One thing to keep in mind in that computation is necessarily grounded in physical reality. If you believe, like me, that everything is in a constant state of flux, and you realize that classical computers are only capable of behaving based on a fixed and finite program, then it makes perfect sense to take the intuitive leap in saying that they cannot truly capture the essence of natural information processing. Namely, in a system that is responsive and in harmony with its environment, there is the possibility for more powerful and more complete computation ability, and solutions can be found in a self-organizing, convergent, continuous, and effortless manner. Think of how the universe is; there are no discrete computation steps involved, but rather, the solution to its “computation” is simply the way the universe evolves. Is it possible to incorporate such a being-ness, a one-ness with the universe, into a machine? The recent work by Google towards a quantum description of chemistry gives me hope that by incorporating more of physical reality into computation devices (in this case, quantum states) allows for better predictive capacity for quantum reality. In a way, it seems like in order to represent certain parts of reality in a given computation device, we need access to some physical phenomena that captures the essence of that part of reality. So, for human brain simulation, will static machines suffice? Or do we need to also incorporate plasticity? Or, going down another level, must we incorporate quantum effects? We must also keep in mind that the level of description that is sufficient will depend on our tolerance for inaccuracy, but it is evident that we need at least a well-approximating level of description in order for our experiments to have any sort of predictive capacity.

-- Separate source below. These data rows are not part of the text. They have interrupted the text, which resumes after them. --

import Mathlib
import HarnessLib.Audit
import Summits.PneNP.PneNP.Theorems.PstarChordBridgeCotree

/-!
# Tools for the no-bridge lemma: leafless families, parities, even-or-cut, fundamental sets (ROUND-24, memo §9 R9 / §13 (P3))

FRONTIER range-avoidance ladder, rung F-N3, ROUND 24 (cell `pnp-ideate`, planner memo `r24/CORE-BOUND-NOTES.md` §1 (bridges), §9 R9, §13 (P3);
restricted-model proof complexity — nothing here bears on `P` versus `NP`).

Pure combinatorics of the XOR multigraph of a set of outputs, used by `PstarNorUnitCover.subset_units`:
`two_le_xpdeg_of_xorClosed` (XOR-closed on a typed instance ⟹ leafless: every XOR vertex has slot-degree `≥ 2`),
`three_le_card_of_leafless` (a non-empty leafless family has `≥ 3` outputs — pure + simple overlaps), `natCast_xpdeg` / `even_xpdeg_iff`
(slot-degree parities as sums), `exists_even_or_cut` (Fredholm alternative `PstarXorElimination.exists_solution_iff` in the XOR multigraph: an
output lies on an everywhere-even sub-family or crosses some vertex labelling alone), `exists_mem_fundamental_of_even` (an everywhere-even
`Z ⊆ J₀` meets the forest `J₀ ∖ N` only inside the fundamental sets `D e` of its chords `e ∈ Z ∩ N` — reduce `Z` by the even sets `D e + e`
to an even subset of a peelable family, which is empty).
-/

set_option linter.dupNamespace false -- `Summit.PneNP.PneNP.…`: summit = sub-problem name (D-0017 single-conjunct layout)

open Finset Literature.Computability.Complexity
open Summit.PneNP.PneNP.Theorems.PstarTyped (Typed)
open Summit.PneNP.PneNP.Theorems.PstarSALevel (varSet bdry SimpleOverlap)
open Summit.PneNP.PneNP.Theorems.PstarCoreBound (XorClosed)
open Summit.PneNP.PneNP.Theorems.PstarXorElimination (pdeg exists_solution_iff)
open Summit.PneNP.PneNP.Theorems.PstarXCore (xpair xverts mem_xpair)
open Summit.PneNP.PneNP.Theorems.PstarCentreFree (vars_mem_varSet)
open Summit.PneNP.PneNP.Theorems.PstarChordBridgeTools (xpdeg)
open Summit.PneNP.PneNP.Theorems.PstarChordBridgeFundamental (xpdeg_insert sum_xpdeg)
open Summit.PneNP.PneNP.Theorems.PstarChordBridgeCotree (Peelable mem_xverts_iff_xpdeg_pos exists_leaf_edge card_lt_card_xverts
  card_xverts_le_of_leafless)

namespace Summit.PneNP.PneNP.Theorems.PstarNorUnitCoverTools

variable {n m : ℕ}

/-! ## Leafless families -/

/-- **XOR-closed ⟹ leafless** on a typed instance: every XOR vertex of `J₀` has slot-degree at least two. -/
theorem two_le_xpdeg_of_xorClosed (I : LocalMap 4 n m) (hT : Typed I) {J₀ : Finset (Fin m)} (hX : XorClosed I J₀) :
    ∀ w ∈ xverts I J₀, 2 ≤ xpdeg I J₀ w := by
  classical
  intro w hw
  have hpos : 0 < xpdeg I J₀ w := (mem_xverts_iff_xpdeg_pos I J₀ w).1 hw
  by_contra hlt
  have h1 : xpdeg I J₀ w = 1 := by omega
  obtain ⟨j, hj, hwj, huniq⟩ := exists_leaf_edge I h1
  obtain ⟨s, hs, hws⟩ : ∃ s : Fin 4, s.val < 2 ∧ I.vars j s = w := by
    rcases (mem_xpair I).1 hwj with h | h
    · exact ⟨0, by decide, h.symm⟩
    · exact ⟨1, by decide, h.symm⟩
  apply hX j hj s hs
  rw [hws]
  unfold PstarSALevel.bdry
  rw [mem_filter, card_eq_one]
  refine ⟨mem_univ w, j, ?_⟩
  ext j'
  rw [mem_filter, mem_singleton]
  constructor
  · rintro ⟨hj', hwv⟩
    unfold PstarSALevel.varSet at hwv
    obtain ⟨s', -, hs'⟩ := mem_image.1 hwv
    by_cases hs'2 : s'.val < 2
    · refine huniq j' hj' ((mem_xpair I).2 ?_)
      have h01 : s' = 0 ∨ s' = 1 := by
        have : s'.val = 0 ∨ s'.val = 1 := by omega
        rcases this with h | h
        · exact Or.inl (Fin.ext h)
        · exact Or.inr (Fin.ext h)
      rcases h01 with rfl | rfl
      · exact Or.inl hs'.symm
      · exact Or.inr hs'.symm
    · exact absurd (hws.trans hs'.symm) (hT j j' s s' hs (by omega))
  · intro h
    rw [h]
    exact ⟨hj, hws ▸ vars_mem_varSet I j s⟩

/-- A vertex of slot-degree `≥ 2` is touched by a second output. -/
theorem exists_ne_of_two_le_xpdeg (I : LocalMap 4 n m) (hI : I.IsPure xorAndPred) {K : Finset (Fin m)} {w : Fin n} (j : Fin m)
    (h2 : 2 ≤ xpdeg I K w) : ∃ j' ∈ K, j' ≠ j ∧ w ∈ xpair I j' := by
  classical
  by_contra h
  push Not at h
  have h01 : I.vars j 0 ≠ I.vars j 1 := fun h => absurd (hI.2 j h) (by decide)
  have hA : ∀ i ∈ K.filter (fun i => I.vars i 0 = w), i = j := fun i hi => by
    rw [mem_filter] at hi
    by_contra hne
    exact h i hi.1 hne ((mem_xpair I).2 (Or.inl hi.2.symm))
  have hB : ∀ i ∈ K.filter (fun i => I.vars i 1 = w), i = j := fun i hi => by
    rw [mem_filter] at hi
    by_contra hne
    exact h i hi.1 hne ((mem_xpair I).2 (Or.inr hi.2.symm))
  have hA1 : (K.filter fun i => I.vars i 0 = w).card ≤ 1 := card_le_one.2 fun a ha b hb => (hA a ha).trans (hA b hb).symm
  have hB1 : (K.filter fun i => I.vars i 1 = w).card ≤ 1 := card_le_one.2 fun a ha b hb => (hB a ha).trans (hB b hb).symm
  have h2' : 2 ≤ (K.filter fun i => I.vars i 0 = w).card + (K.filter fun i => I.vars i 1 = w).card := h2
  -- both filters would be `{j}`, putting `w` in both slots of `j`
  have hApos : 0 < (K.filter fun i => I.vars i 0 = w).card := by omega
  have hBpos : 0 < (K.filter fun i => I.vars i 1 = w).card := by omega
  obtain ⟨a, ha⟩ := card_pos.1 hApos
  obtain ⟨b, hb⟩ := card_pos.1 hBpos
  have ha' := (mem_filter.1 ha).2
  have hb' := (mem_filter.1 hb).2
  rw [hA a ha] at ha'
  rw [hB b hb] at hb'
  exact h01 (ha'.trans hb'.symm)

/-- **A non-empty leafless family has at least three outputs** (pure: two distinct XOR ends; simple overlaps: no two outputs on one pair). -/
theorem three_le_card_of_leafless (I : LocalMap 4 n m) (hI : I.IsPure xorAndPred) (hS : SimpleOverlap I) {K : Finset (Fin m)}
    (hne : K.Nonempty) (hL : ∀ w ∈ xverts I K, 2 ≤ xpdeg I K w) : 3 ≤ K.card := by
  classical
  have hXV := card_xverts_le_of_leafless I hL
  obtain ⟨j, hj⟩ := hne
  have h01 : I.vars j 0 ≠ I.vars j 1 := fun h => absurd (hI.2 j h) (by decide)
  have hcard : (xpair I j).card = 2 := by unfold PstarXCore.xpair; exact card_pair h01
  have hpair : xpair I j ⊆ xverts I K := fun u hu => by unfold PstarXCore.xverts; exact mem_biUnion.2 ⟨j, hj, hu⟩
  by_contra hlt
  have hxe : xverts I K = xpair I j := (eq_of_subset_of_card_le hpair (by rw [hcard]; omega)).symm
  -- a second output on the vertex `u_j`
  obtain ⟨j', hj', hne', hw⟩ := exists_ne_of_two_le_xpdeg I hI j (hL (I.vars j 0) (hpair ((mem_xpair I).2 (Or.inl rfl))))
  have h01' : I.vars j' 0 ≠ I.vars j' 1 := fun h => absurd (hI.2 j' h) (by decide)
  have hpair' : xpair I j' ⊆ xpair I j := fun u hu => by
    rw [← hxe]; unfold PstarXCore.xverts; exact mem_biUnion.2 ⟨j', hj', hu⟩
  -- the two outputs share both XOR variables
  have hsub : xpair I j' ⊆ varSet I j ∩ varSet I j' := by
    intro u hu
    rw [mem_inter]
    refine ⟨?_, ?_⟩
    · rcases (mem_xpair I).1 (hpair' hu) with h | h <;> rw [h]
      exacts [vars_mem_varSet I j 0, vars_mem_varSet I j 1]
    · rcases (mem_xpair I).1 hu with h | h <;> rw [h]
      exacts [vars_mem_varSet I j' 0, vars_mem_varSet I j' 1]
  have := (card_le_card hsub).trans (hS j j' hne'.symm)
  unfold PstarXCore.xpair at this
  rw [card_pair h01'] at this
  omega

/-! ## Slot-degree parities -/

/-- `xpdeg` mod 2 is the sum of the incidence numbers `[u_j = w] + [v_j = w]`. -/
theorem natCast_xpdeg (I : LocalMap 4 n m) (E : Finset (Fin m)) (w : Fin n) :
    ((xpdeg I E w : ℕ) : ZMod 2) = ∑ j ∈ E, ((if I.vars j 0 = w then (1 : ZMod 2) else 0) + (if I.vars j 1 = w then 1 else 0)) := by
  unfold xpdeg pdeg
  rw [sum_add_distrib, Nat.cast_add, card_filter, card_filter, Nat.cast_sum, Nat.cast_sum]
  congr 1 <;> exact sum_congr rfl fun j _ => by split_ifs <;> simp

/-- Evenness of a slot-degree as a vanishing sum. -/
theorem even_xpdeg_iff (I : LocalMap 4 n m) (E : Finset (Fin m)) (w : Fin n) : Even (xpdeg I E w) ↔ ∑ j ∈ E, ((if I.vars j 0 = w then (1 : ZMod 2) else 0) + (if I.vars j 1 = w then 1 else 0)) = 0 := by
  rw [← natCast_xpdeg, ZMod.natCast_eq_zero_iff_even]

/-! ## Even subgraph or cut -/

/-- **Fredholm alternative in the XOR multigraph**: an output `t ∈ J₀` lies on an everywhere-even sub-family of `J₀`, or some vertex labelling is
crossed (oddly) by `t` alone among the outputs of `J₀`. -/
theorem exists_even_or_cut (I : LocalMap 4 n m) (J₀ : Finset (Fin m)) {t : Fin m} (_ht : t ∈ J₀) :
    (∃ Z ⊆ J₀, t ∈ Z ∧ ∀ w, Even (xpdeg I Z w)) ∨
    ∃ x : Fin n → ZMod 2, ∀ j ∈ J₀, x (I.vars j 0) + x (I.vars j 1) = if j = t then 1 else 0 := by
  classical
  by_cases h : ∃ Z ⊆ J₀, t ∈ Z ∧ ∀ w, Even (xpdeg I Z w)
  · exact Or.inl h
  right
  push Not at h
  let L : Fin m → (Fin n → ZMod 2) →ₗ[ZMod 2] ZMod 2 := fun j =>
    LinearMap.proj (R := ZMod 2) (φ := fun _ : Fin n => ZMod 2) (I.vars j 0) + LinearMap.proj (R := ZMod 2) (φ := fun _ : Fin n => ZMod 2) (I.vars j 1)
  have hL : ∀ j (x : Fin n → ZMod 2), L j x = x (I.vars j 0) + x (I.vars j 1) := fun j x => rfl
  obtain ⟨x, hx⟩ := (exists_solution_iff L (fun j => if j = t then (1 : ZMod 2) else 0) J₀).2 (by
    intro D hD hdep
    -- a dependency is an everywhere-even sub-family
    have hev : ∀ w, Even (xpdeg I D w) := by
      intro w
      have e := congrArg (fun f : (Fin n → ZMod 2) →ₗ[ZMod 2] ZMod 2 => f (Pi.single w 1)) hdep
      simp only [LinearMap.coe_sum, Finset.sum_apply, LinearMap.zero_apply, hL] at e
      rw [even_xpdeg_iff]
      refine Eq.trans (sum_congr rfl fun j _ => ?_) e
      rw [Pi.single_apply, Pi.single_apply]
    have htD : t ∉ D := fun htD => by
      obtain ⟨w, hw⟩ := h D hD htD
      exact hw (hev w)
    rw [sum_ite_eq']
    simp [htD])
  exact ⟨x, fun j hj => by rw [← hL]; exact hx j hj⟩

/-! ## Even sub-families pass through the fundamental sets -/

/-- **An everywhere-even `Z ⊆ J₀` meets the forest only inside the fundamental sets of its chords**: for `t ∈ Z ∖ N` some chord `e ∈ Z ∩ N` has
`t ∈ D e`.  (`Z` plus the even sets `D e + e`, `e ∈ Z ∩ N`, is an even subset of the peelable `J₀ ∖ N`, hence empty.) -/
theorem exists_mem_fundamental_of_even (I : LocalMap 4 n m) {J₀ N : Finset (Fin m)} {D : Fin m → Finset (Fin m)}
    (hP : Peelable I (J₀ \ N)) (hD : ∀ e ∈ N, D e ⊆ J₀ \ N) (hDeven : ∀ e ∈ N, ∀ w, Even (xpdeg I (insert e (D e)) w))
    {Z : Finset (Fin m)} (hZ : Z ⊆ J₀) (hZeven : ∀ w, Even (xpdeg I Z w)) {t : Fin m} (htZ : t ∈ Z) (htN : t ∉ N) :
    ∃ e ∈ Z ∩ N, t ∈ D e := by
  classical
  by_contra hno
  push Not at hno
  -- the reduced family
  set χ : Fin m → ZMod 2 := fun j => (if j ∈ Z then 1 else 0) + ∑ e ∈ Z ∩ N, (if j ∈ D e then 1 else 0) with hχ
  set Z' : Finset (Fin m) := (J₀ \ N).filter fun j => χ j = 1 with hZ'
  have h01 : ∀ a : ZMod 2, a = 0 ∨ a = 1 := by decide
  -- it is everywhere even
  have heven : ∀ w, Even (xpdeg I Z' w) := by
    intro w
    rw [even_xpdeg_iff]
    -- `Σ_{Z'} ι = Σ_{J₀∖N} χ·ι` (`ι_j(w) = [u_j = w] + [v_j = w]`)
    have step1 : ∑ j ∈ Z', ((if I.vars j 0 = w then (1 : ZMod 2) else 0) + (if I.vars j 1 = w then 1 else 0)) = ∑ j ∈ J₀ \ N, χ j * ((if I.vars j 0 = w then (1 : ZMod 2) else 0) + (if I.vars j 1 = w then 1 else 0)) := by
      rw [hZ', sum_filter]
      refine sum_congr rfl fun j _ => ?_
      rcases h01 (χ j) with h | h <;> simp [h]
    -- the `Z`-part
    have step2 : ∑ j ∈ J₀ \ N, (if j ∈ Z then (1 : ZMod 2) else 0) * ((if I.vars j 0 = w then (1 : ZMod 2) else 0) + (if I.vars j 1 = w then 1 else 0)) = ∑ j ∈ Z \ N, ((if I.vars j 0 = w then (1 : ZMod 2) else 0) + (if I.vars j 1 = w then 1 else 0)) := by
      rw [← sum_filter_of_ne (s := J₀ \ N) (p := fun j => j ∈ Z) (fun j _ hne => by by_contra h; simp [h] at hne)]
      have : (J₀ \ N).filter (fun j => j ∈ Z) = Z \ N := by
        ext j; simp only [mem_filter, mem_sdiff]; constructor
        · rintro ⟨⟨-, hjN⟩, hjZ⟩; exact ⟨hjZ, hjN⟩
        · rintro ⟨hjZ, hjN⟩; exact ⟨⟨hZ hjZ, hjN⟩, hjZ⟩
      rw [this]
      exact sum_congr rfl fun j hj => by simp [(mem_sdiff.1 hj).1]
    -- the `D e`-parts
    have step3 : ∀ e ∈ Z ∩ N, ∑ j ∈ J₀ \ N, (if j ∈ D e then (1 : ZMod 2) else 0) * ((if I.vars j 0 = w then (1 : ZMod 2) else 0) + (if I.vars j 1 = w then 1 else 0)) = ((if I.vars e 0 = w then (1 : ZMod 2) else 0) + (if I.vars e 1 = w then 1 else 0)) := by
      intro e he
      have heN : e ∈ N := (mem_inter.1 he).2
      rw [← sum_filter_of_ne (s := J₀ \ N) (p := fun j => j ∈ D e) (fun j _ hne => by by_contra h; simp [h] at hne)]
      have : (J₀ \ N).filter (fun j => j ∈ D e) = D e := by
        ext j; simp only [mem_filter]; constructor
        · exact fun h => h.2
        · exact fun h => ⟨hD e heN h, h⟩
      rw [this]
      have heD : e ∉ D e := fun h => (mem_sdiff.1 (hD e heN h)).2 heN
      have hsum : ∑ j ∈ insert e (D e), ((if I.vars j 0 = w then (1 : ZMod 2) else 0) + (if I.vars j 1 = w then 1 else 0)) = 0 := (even_xpdeg_iff I _ w).1 (hDeven e heN w)
      rw [sum_insert heD] at hsum
      have : ∑ j ∈ D e, ((if I.vars j 0 = w then (1 : ZMod 2) else 0) + (if I.vars j 1 = w then 1 else 0)) = ((if I.vars e 0 = w then (1 : ZMod 2) else 0) + (if I.vars e 1 = w then 1 else 0)) := by
        have h2 : ∀ a b : ZMod 2, a + b = 0 → b = a := by decide
        exact h2 _ _ hsum
      rw [← this]
      exact sum_congr rfl fun j hj => by simp [hj]
    -- assemble
    rw [step1]
    have : ∑ j ∈ J₀ \ N, χ j * ((if I.vars j 0 = w then (1 : ZMod 2) else 0) + (if I.vars j 1 = w then 1 else 0)) =
        ∑ j ∈ J₀ \ N, (if j ∈ Z then (1 : ZMod 2) else 0) * ((if I.vars j 0 = w then (1 : ZMod 2) else 0) + (if I.vars j 1 = w then 1 else 0)) +
        ∑ e ∈ Z ∩ N, ∑ j ∈ J₀ \ N, (if j ∈ D e then (1 : ZMod 2) else 0) * ((if I.vars j 0 = w then (1 : ZMod 2) else 0) + (if I.vars j 1 = w then 1 else 0)) := by
      rw [sum_comm, ← sum_add_distrib]
      refine sum_congr rfl fun j _ => ?_
      rw [hχ, add_mul, sum_mul]
    rw [this, step2, sum_congr rfl step3, ← sum_union (disjoint_sdiff_inter Z N), sdiff_union_inter]
    exact (even_xpdeg_iff I Z w).1 (hZeven w)
  -- so it is empty
  have hempty : Z' = ∅ := by
    by_contra hne
    obtain ⟨w, hw⟩ := hP Z' (filter_subset _ _) (nonempty_iff_ne_empty.2 hne)
    have := heven w
    rw [hw] at this
    exact absurd this (by decide)
  -- but it contains `t`
  have htZ' : t ∈ Z' := by
    rw [hZ', mem_filter]
    refine ⟨mem_sdiff.2 ⟨hZ htZ, htN⟩, ?_⟩
    rw [hχ]
    simp only [htZ, if_true]
    rw [sum_eq_zero fun e he => by simp [hno e he], add_zero]
  rw [hempty] at htZ'
  exact notMem_empty t htZ'

end Summit.PneNP.PneNP.Theorems.PstarNorUnitCoverTools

Anyways, this brings me back to my lens of the world. It is a little peculiar to realize that the lens of the cognitive scientist is somewhat self-referential: one sees the world and life in terms of information and computation, and importantly, in terms of consciousness. So, we end up thinking about thinking, and thinking about thinking about thinking, and so on. Though I am not a cognitive scientist per se, I do enjoy framing my world as one does, since I believe it is a very useful philosophical standpoint. Mainly, I like to abstract away my experience from what one might expect from a “normal” human experience. Why do I think in the patterns that I do? Why does the old brain often dominate newer, more complex brain structures? What does this have to do with computation, with physical reality, with evolution, with spirituality, even? Some of these questions aren’t even answerable, if not ill-posed. But, I do enjoy being a “deep thinker” – something which can be attributed to many, if not most, erroneously or not – in that I love to see where certain assumptions or viewpoints can take me. And that is why I believe it is important to have a very general lens, or a brain content / structure which is composed of many salient, related, efficient, and necessarily incomplete interconnections and, importantly, the parameters of which are continuously fine-tuned in order to best understand the world I live in.

Now, who’s lens may I benefit most strongly from? It depends on your definition or desire of benefit. At this stage in my life, I find I gain the most from the writings of those who have come before me in computer science, artificial intelligence, and cognitive science. But even then, I find myself gaining plenty of generalize-able knowledge from selectively choosing from the works of great physicists, mathematicians, philosophers, neuroscientists, psychologists, logicians, etc… Although I hope to make contributions to computer science one day, I know that, by having a more general understanding of the universe, any research or results I might obtain will therefore be all the more meaningful to me, and will help me to fit them more completely into the fabric of human knowledge.